* SUPPLIED ENTRIES:
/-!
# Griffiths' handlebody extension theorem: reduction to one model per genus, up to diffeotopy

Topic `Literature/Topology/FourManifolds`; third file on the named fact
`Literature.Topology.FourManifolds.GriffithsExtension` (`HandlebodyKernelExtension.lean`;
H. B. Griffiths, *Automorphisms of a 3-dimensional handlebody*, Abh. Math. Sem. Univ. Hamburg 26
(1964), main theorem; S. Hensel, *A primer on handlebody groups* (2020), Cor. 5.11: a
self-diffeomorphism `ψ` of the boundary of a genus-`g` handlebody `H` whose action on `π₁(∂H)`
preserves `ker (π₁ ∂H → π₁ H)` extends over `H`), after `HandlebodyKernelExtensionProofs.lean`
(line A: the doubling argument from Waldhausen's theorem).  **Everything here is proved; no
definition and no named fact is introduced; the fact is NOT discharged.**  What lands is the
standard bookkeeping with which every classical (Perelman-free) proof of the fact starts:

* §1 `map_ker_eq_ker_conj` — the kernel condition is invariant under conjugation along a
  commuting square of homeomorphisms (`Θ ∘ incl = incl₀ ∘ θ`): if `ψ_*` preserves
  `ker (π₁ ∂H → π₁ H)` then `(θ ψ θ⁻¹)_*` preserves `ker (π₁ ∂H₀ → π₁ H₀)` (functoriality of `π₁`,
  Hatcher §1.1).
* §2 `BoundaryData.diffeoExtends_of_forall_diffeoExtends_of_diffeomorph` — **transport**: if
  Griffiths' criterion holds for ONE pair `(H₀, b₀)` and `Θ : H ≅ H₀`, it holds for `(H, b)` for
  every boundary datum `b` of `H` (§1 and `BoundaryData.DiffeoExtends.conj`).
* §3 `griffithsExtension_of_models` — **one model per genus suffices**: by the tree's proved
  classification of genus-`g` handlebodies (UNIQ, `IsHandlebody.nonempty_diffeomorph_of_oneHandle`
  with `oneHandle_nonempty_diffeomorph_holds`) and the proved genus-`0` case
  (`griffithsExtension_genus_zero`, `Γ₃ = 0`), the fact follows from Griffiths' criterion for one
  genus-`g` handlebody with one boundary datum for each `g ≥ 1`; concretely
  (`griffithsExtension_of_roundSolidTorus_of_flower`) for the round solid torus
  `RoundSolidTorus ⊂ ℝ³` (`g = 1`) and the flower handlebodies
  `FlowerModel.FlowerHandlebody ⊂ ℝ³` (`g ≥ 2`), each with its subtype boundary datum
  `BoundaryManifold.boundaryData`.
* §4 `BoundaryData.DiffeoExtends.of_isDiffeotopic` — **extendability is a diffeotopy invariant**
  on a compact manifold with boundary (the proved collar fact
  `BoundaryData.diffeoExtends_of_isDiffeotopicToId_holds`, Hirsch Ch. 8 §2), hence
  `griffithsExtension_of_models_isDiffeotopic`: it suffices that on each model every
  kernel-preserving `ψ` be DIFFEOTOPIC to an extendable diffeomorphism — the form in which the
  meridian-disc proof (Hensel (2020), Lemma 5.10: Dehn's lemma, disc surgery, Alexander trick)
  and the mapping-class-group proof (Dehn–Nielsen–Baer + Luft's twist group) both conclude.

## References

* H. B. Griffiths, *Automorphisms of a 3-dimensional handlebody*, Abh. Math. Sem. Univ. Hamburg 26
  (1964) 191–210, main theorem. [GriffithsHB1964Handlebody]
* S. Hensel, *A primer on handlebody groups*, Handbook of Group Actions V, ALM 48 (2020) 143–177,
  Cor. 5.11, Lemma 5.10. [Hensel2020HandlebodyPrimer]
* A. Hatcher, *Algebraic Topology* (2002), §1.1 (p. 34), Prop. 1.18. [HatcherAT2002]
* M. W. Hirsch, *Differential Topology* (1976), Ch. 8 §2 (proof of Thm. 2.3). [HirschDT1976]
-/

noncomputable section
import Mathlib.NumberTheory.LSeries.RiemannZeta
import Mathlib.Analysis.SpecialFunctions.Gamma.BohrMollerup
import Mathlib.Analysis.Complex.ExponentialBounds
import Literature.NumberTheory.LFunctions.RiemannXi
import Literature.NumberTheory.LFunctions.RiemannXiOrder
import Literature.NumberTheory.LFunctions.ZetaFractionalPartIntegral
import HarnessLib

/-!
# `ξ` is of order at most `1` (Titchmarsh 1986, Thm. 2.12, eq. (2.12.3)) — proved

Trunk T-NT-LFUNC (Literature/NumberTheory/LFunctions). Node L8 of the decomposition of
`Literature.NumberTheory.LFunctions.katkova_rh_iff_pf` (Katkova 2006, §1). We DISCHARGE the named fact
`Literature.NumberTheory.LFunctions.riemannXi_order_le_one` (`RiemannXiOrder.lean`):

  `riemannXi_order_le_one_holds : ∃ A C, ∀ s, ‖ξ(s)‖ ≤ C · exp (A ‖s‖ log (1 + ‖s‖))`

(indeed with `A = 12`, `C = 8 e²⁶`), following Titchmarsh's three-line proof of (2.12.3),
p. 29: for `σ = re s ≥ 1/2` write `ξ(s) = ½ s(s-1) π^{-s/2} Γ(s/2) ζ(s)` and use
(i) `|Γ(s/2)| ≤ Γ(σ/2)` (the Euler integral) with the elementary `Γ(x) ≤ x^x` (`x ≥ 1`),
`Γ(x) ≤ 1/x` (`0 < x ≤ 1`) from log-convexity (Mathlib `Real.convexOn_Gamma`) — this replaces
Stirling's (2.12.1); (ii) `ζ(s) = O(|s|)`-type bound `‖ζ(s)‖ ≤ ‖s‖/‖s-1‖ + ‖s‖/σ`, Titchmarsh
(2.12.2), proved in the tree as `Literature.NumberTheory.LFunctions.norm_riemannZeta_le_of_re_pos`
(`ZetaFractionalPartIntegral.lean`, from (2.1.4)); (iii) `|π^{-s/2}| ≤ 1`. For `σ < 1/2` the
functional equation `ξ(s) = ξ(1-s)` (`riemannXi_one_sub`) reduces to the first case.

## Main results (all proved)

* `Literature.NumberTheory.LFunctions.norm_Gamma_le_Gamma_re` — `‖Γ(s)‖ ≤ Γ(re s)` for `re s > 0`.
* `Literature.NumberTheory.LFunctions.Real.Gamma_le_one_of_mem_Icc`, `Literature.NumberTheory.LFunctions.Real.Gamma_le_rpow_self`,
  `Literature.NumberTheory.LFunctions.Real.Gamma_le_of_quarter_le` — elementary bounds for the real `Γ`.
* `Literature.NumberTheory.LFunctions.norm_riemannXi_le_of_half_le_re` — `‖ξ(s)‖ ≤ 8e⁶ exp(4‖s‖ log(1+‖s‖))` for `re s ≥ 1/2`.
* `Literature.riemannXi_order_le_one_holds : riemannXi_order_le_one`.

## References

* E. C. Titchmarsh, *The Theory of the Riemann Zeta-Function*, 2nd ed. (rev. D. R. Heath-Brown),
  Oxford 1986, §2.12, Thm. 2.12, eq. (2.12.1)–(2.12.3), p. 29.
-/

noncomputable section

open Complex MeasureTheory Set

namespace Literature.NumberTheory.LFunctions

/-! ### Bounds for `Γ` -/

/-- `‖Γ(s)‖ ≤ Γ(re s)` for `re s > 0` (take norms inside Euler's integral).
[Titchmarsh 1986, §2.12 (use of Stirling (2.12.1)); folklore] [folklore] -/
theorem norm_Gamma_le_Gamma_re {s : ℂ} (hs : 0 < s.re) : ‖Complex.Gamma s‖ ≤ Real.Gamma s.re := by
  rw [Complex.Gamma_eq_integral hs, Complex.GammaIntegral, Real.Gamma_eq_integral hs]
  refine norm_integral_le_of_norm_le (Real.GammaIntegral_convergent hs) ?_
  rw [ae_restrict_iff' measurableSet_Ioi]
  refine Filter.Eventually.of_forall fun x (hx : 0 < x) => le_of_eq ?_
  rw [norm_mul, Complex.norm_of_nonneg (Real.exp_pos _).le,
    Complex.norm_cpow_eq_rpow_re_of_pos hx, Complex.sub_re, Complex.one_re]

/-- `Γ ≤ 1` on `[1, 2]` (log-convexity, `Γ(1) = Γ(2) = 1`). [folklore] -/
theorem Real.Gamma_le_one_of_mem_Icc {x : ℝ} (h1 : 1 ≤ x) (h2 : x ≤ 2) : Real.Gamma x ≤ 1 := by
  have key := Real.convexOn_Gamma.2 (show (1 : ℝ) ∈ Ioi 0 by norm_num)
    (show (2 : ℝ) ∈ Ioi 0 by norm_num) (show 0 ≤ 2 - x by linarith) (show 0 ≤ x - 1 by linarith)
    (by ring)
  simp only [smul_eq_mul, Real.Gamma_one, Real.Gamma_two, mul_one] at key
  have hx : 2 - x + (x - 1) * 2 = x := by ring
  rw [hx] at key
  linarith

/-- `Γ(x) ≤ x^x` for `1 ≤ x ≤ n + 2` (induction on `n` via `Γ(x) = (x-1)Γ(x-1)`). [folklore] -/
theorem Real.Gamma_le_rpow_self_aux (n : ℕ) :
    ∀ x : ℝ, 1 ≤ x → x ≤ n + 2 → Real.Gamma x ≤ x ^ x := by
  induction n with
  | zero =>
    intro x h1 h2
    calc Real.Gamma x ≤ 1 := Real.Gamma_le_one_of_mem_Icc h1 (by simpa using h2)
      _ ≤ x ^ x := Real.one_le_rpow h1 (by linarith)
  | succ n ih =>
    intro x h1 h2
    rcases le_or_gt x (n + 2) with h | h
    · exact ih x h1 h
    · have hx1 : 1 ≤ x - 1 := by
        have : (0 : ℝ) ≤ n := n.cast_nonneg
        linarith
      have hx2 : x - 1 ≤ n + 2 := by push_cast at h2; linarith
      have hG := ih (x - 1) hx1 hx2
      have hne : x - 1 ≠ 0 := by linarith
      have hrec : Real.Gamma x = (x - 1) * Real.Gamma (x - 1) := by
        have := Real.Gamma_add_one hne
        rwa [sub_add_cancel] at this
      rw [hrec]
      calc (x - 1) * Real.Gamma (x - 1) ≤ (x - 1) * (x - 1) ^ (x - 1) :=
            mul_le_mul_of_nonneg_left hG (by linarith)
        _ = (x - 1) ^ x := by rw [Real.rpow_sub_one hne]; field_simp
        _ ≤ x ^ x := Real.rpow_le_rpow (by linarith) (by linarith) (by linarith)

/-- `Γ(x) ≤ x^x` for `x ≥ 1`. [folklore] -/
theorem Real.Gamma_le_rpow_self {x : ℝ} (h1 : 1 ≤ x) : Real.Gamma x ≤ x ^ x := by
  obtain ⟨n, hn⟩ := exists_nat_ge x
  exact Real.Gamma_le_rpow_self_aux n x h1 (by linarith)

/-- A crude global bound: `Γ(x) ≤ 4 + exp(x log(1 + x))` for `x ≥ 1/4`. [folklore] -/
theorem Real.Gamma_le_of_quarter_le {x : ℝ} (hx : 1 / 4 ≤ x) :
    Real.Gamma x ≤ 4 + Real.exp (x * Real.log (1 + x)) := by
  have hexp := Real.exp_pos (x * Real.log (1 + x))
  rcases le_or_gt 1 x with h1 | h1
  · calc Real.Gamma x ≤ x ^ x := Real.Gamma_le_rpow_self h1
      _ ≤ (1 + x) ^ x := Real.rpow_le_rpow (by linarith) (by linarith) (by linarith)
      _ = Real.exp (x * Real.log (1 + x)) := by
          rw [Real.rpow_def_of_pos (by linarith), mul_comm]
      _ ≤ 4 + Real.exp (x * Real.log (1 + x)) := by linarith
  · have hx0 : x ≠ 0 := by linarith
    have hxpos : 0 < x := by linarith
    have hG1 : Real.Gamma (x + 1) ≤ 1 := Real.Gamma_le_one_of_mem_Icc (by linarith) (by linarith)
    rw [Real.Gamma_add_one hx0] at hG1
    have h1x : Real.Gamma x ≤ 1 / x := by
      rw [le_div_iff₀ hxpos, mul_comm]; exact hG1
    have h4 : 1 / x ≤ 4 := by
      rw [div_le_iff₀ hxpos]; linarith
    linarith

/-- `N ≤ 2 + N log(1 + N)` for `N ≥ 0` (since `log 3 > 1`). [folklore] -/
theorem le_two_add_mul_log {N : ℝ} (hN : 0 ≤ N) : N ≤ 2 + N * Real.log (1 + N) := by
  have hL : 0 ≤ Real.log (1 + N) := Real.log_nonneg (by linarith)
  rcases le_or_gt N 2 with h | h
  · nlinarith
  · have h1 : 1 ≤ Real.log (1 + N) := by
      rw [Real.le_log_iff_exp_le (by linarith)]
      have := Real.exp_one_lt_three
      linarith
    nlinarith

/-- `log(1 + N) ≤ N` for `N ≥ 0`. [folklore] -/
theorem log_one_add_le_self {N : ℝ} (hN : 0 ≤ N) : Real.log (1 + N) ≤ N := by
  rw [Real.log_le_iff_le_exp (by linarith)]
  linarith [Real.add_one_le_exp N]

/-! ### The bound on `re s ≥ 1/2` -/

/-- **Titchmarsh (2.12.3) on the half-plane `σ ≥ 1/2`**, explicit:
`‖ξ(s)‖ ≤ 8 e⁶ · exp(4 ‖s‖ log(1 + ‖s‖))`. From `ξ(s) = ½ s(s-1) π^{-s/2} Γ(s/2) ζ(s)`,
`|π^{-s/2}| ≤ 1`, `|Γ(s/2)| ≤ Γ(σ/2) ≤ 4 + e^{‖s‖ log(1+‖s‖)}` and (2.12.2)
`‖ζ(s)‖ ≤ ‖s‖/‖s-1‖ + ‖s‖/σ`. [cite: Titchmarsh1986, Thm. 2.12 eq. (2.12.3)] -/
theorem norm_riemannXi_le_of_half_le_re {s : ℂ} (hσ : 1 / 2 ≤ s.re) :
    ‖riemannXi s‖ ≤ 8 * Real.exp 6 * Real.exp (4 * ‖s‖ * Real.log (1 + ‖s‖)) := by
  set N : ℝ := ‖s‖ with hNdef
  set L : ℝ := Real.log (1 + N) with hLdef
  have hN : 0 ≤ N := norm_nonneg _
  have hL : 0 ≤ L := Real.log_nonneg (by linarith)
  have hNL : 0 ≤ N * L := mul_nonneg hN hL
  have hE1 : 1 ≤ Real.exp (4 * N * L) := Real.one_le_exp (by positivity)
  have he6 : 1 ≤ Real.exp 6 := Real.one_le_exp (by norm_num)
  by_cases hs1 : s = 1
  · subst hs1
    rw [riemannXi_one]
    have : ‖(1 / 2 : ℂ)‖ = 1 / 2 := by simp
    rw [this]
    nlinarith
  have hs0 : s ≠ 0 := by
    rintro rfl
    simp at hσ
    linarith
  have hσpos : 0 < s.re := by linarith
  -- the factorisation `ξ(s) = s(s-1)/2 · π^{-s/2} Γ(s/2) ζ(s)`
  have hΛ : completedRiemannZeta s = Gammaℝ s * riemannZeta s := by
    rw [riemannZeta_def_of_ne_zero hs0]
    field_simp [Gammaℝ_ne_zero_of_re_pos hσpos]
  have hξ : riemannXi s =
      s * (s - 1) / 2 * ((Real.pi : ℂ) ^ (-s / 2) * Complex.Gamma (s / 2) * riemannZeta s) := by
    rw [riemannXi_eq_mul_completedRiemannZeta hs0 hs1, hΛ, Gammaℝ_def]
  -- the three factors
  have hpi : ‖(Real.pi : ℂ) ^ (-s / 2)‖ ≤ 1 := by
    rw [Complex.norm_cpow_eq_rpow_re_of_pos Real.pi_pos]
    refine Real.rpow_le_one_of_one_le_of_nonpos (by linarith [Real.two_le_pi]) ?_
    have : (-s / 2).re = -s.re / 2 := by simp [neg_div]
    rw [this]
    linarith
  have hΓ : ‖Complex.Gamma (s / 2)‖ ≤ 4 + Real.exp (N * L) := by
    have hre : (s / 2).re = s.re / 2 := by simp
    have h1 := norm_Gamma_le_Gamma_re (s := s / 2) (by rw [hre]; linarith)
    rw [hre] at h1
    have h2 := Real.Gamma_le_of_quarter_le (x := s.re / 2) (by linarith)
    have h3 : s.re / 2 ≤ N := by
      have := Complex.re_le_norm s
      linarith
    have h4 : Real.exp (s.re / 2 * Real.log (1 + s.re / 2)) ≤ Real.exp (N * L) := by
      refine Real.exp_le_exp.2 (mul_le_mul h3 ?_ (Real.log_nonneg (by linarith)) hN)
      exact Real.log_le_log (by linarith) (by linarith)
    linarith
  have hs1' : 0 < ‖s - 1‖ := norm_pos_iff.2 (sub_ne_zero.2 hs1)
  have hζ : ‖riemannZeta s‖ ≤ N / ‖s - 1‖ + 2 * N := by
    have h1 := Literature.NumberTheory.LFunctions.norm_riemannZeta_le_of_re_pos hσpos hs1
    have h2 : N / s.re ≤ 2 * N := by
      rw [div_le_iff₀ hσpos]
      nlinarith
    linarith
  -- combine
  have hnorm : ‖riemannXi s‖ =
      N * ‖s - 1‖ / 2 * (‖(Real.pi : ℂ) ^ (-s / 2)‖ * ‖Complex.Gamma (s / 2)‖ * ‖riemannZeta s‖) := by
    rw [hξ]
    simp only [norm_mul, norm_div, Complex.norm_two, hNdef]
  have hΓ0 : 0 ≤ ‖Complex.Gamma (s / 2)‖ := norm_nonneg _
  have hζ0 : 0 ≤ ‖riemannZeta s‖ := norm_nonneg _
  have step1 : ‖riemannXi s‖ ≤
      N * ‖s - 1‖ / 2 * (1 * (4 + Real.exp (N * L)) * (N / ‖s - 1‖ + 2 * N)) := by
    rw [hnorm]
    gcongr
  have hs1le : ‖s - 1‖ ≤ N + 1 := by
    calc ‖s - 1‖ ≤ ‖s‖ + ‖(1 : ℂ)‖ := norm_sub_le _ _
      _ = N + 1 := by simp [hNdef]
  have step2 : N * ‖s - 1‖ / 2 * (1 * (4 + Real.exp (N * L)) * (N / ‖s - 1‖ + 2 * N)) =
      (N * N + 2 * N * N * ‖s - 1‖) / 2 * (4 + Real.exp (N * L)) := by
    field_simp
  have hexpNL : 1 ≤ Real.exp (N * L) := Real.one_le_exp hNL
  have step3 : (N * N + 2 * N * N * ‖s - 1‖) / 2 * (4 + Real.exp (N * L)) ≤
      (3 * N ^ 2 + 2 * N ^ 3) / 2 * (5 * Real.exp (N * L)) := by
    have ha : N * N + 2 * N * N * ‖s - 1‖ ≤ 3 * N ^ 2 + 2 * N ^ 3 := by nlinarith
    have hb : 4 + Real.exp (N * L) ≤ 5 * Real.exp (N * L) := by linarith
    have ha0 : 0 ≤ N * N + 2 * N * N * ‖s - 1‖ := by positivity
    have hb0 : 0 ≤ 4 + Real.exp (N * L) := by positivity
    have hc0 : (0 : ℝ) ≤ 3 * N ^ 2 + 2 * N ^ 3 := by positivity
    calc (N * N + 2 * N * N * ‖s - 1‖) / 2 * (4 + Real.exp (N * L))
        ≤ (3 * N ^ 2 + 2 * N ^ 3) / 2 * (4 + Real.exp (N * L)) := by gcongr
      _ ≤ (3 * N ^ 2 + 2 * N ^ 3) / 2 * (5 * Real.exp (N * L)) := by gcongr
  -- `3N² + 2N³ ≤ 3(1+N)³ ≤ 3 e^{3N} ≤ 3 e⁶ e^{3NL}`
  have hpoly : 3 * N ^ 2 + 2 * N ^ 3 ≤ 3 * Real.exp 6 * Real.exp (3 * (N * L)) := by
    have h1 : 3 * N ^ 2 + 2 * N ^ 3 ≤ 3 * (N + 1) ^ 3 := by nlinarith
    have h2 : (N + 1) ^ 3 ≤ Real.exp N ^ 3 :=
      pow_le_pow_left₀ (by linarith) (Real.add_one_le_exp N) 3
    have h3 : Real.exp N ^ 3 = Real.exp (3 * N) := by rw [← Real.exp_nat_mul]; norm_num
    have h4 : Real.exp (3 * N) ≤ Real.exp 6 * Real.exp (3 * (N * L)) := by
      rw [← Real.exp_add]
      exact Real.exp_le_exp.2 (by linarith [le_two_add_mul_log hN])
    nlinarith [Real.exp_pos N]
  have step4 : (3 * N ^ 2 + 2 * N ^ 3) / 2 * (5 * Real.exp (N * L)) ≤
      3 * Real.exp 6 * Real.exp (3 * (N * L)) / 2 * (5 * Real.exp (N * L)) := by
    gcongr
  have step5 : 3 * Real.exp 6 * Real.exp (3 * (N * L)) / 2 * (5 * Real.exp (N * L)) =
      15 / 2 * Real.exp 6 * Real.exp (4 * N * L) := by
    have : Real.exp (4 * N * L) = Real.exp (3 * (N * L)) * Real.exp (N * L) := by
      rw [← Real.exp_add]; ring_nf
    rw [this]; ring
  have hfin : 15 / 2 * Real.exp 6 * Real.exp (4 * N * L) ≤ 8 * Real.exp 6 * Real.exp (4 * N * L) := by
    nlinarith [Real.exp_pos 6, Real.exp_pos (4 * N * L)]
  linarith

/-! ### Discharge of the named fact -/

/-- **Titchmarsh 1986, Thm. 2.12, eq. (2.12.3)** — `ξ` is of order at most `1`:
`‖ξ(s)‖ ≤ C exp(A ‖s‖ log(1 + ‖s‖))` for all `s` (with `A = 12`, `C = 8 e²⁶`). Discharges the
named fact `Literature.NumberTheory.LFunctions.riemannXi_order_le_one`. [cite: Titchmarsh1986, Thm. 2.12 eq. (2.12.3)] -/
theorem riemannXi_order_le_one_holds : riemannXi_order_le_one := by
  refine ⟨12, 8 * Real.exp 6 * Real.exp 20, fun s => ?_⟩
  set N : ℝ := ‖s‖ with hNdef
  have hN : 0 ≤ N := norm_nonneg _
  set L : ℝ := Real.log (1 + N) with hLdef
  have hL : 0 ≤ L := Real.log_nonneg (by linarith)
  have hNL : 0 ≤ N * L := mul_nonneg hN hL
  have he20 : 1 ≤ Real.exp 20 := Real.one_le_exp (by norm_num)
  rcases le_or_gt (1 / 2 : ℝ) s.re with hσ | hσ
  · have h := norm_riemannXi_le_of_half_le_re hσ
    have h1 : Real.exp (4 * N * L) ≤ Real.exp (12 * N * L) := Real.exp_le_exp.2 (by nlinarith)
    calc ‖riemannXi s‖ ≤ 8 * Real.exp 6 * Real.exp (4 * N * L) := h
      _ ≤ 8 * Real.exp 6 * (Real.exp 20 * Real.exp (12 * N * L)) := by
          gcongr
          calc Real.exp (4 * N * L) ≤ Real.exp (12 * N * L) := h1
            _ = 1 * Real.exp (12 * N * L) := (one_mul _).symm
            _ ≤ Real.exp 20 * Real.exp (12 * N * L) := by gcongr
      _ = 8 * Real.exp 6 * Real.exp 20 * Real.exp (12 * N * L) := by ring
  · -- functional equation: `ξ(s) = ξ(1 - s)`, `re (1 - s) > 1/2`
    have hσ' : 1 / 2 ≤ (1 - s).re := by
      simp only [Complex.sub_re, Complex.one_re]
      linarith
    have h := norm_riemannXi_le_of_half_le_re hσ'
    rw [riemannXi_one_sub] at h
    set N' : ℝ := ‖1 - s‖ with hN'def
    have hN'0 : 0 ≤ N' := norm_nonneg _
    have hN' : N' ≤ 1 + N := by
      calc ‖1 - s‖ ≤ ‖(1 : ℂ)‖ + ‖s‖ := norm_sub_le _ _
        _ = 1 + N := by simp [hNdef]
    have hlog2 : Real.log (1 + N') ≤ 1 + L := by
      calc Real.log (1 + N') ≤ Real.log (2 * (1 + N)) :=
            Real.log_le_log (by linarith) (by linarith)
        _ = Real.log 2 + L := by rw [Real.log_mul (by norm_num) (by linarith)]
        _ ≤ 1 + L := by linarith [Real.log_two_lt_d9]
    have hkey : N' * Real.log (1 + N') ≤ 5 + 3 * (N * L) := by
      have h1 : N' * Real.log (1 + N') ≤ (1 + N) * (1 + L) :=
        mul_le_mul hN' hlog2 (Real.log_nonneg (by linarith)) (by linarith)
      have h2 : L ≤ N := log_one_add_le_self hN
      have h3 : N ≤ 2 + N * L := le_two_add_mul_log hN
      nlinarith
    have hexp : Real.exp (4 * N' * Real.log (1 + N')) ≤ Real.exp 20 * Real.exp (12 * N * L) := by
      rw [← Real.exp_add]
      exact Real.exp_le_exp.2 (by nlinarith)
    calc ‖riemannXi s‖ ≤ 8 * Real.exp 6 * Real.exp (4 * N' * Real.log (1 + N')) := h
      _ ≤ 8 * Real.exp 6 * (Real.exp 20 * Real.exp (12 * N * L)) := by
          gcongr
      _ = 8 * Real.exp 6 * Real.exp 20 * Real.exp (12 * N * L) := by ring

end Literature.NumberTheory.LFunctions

* WHAT THE TASK REQUIRES: For this exercise, output exactly the lines above from the line with "### Bounds for" to the line with "1 ≤ x - 1 := by", counting both, and leave out the rest.

* EXERCISE RESULT:
/-! ### Bounds for `Γ` -/

/-- `‖Γ(s)‖ ≤ Γ(re s)` for `re s > 0` (take norms inside Euler's integral).
[Titchmarsh 1986, §2.12 (use of Stirling (2.12.1)); folklore] [folklore] -/
theorem norm_Gamma_le_Gamma_re {s : ℂ} (hs : 0 < s.re) : ‖Complex.Gamma s‖ ≤ Real.Gamma s.re := by
  rw [Complex.Gamma_eq_integral hs, Complex.GammaIntegral, Real.Gamma_eq_integral hs]
  refine norm_integral_le_of_norm_le (Real.GammaIntegral_convergent hs) ?_
  rw [ae_restrict_iff' measurableSet_Ioi]
  refine Filter.Eventually.of_forall fun x (hx : 0 < x) => le_of_eq ?_
  rw [norm_mul, Complex.norm_of_nonneg (Real.exp_pos _).le,
    Complex.norm_cpow_eq_rpow_re_of_pos hx, Complex.sub_re, Complex.one_re]

/-- `Γ ≤ 1` on `[1, 2]` (log-convexity, `Γ(1) = Γ(2) = 1`). [folklore] -/
theorem Real.Gamma_le_one_of_mem_Icc {x : ℝ} (h1 : 1 ≤ x) (h2 : x ≤ 2) : Real.Gamma x ≤ 1 := by
  have key := Real.convexOn_Gamma.2 (show (1 : ℝ) ∈ Ioi 0 by norm_num)
    (show (2 : ℝ) ∈ Ioi 0 by norm_num) (show 0 ≤ 2 - x by linarith) (show 0 ≤ x - 1 by linarith)
    (by ring)
  simp only [smul_eq_mul, Real.Gamma_one, Real.Gamma_two, mul_one] at key
  have hx : 2 - x + (x - 1) * 2 = x := by ring
  rw [hx] at key
  linarith

/-- `Γ(x) ≤ x^x` for `1 ≤ x ≤ n + 2` (induction on `n` via `Γ(x) = (x-1)Γ(x-1)`). [folklore] -/
theorem Real.Gamma_le_rpow_self_aux (n : ℕ) :
    ∀ x : ℝ, 1 ≤ x → x ≤ n + 2 → Real.Gamma x ≤ x ^ x := by
  induction n with
  | zero =>
    intro x h1 h2
    calc Real.Gamma x ≤ 1 := Real.Gamma_le_one_of_mem_Icc h1 (by simpa using h2)
      _ ≤ x ^ x := Real.one_le_rpow h1 (by linarith)
  | succ n ih =>
    intro x h1 h2
    rcases le_or_gt x (n + 2) with h | h
    · exact ih x h1 h
    · have hx1 : 1 ≤ x - 1 := by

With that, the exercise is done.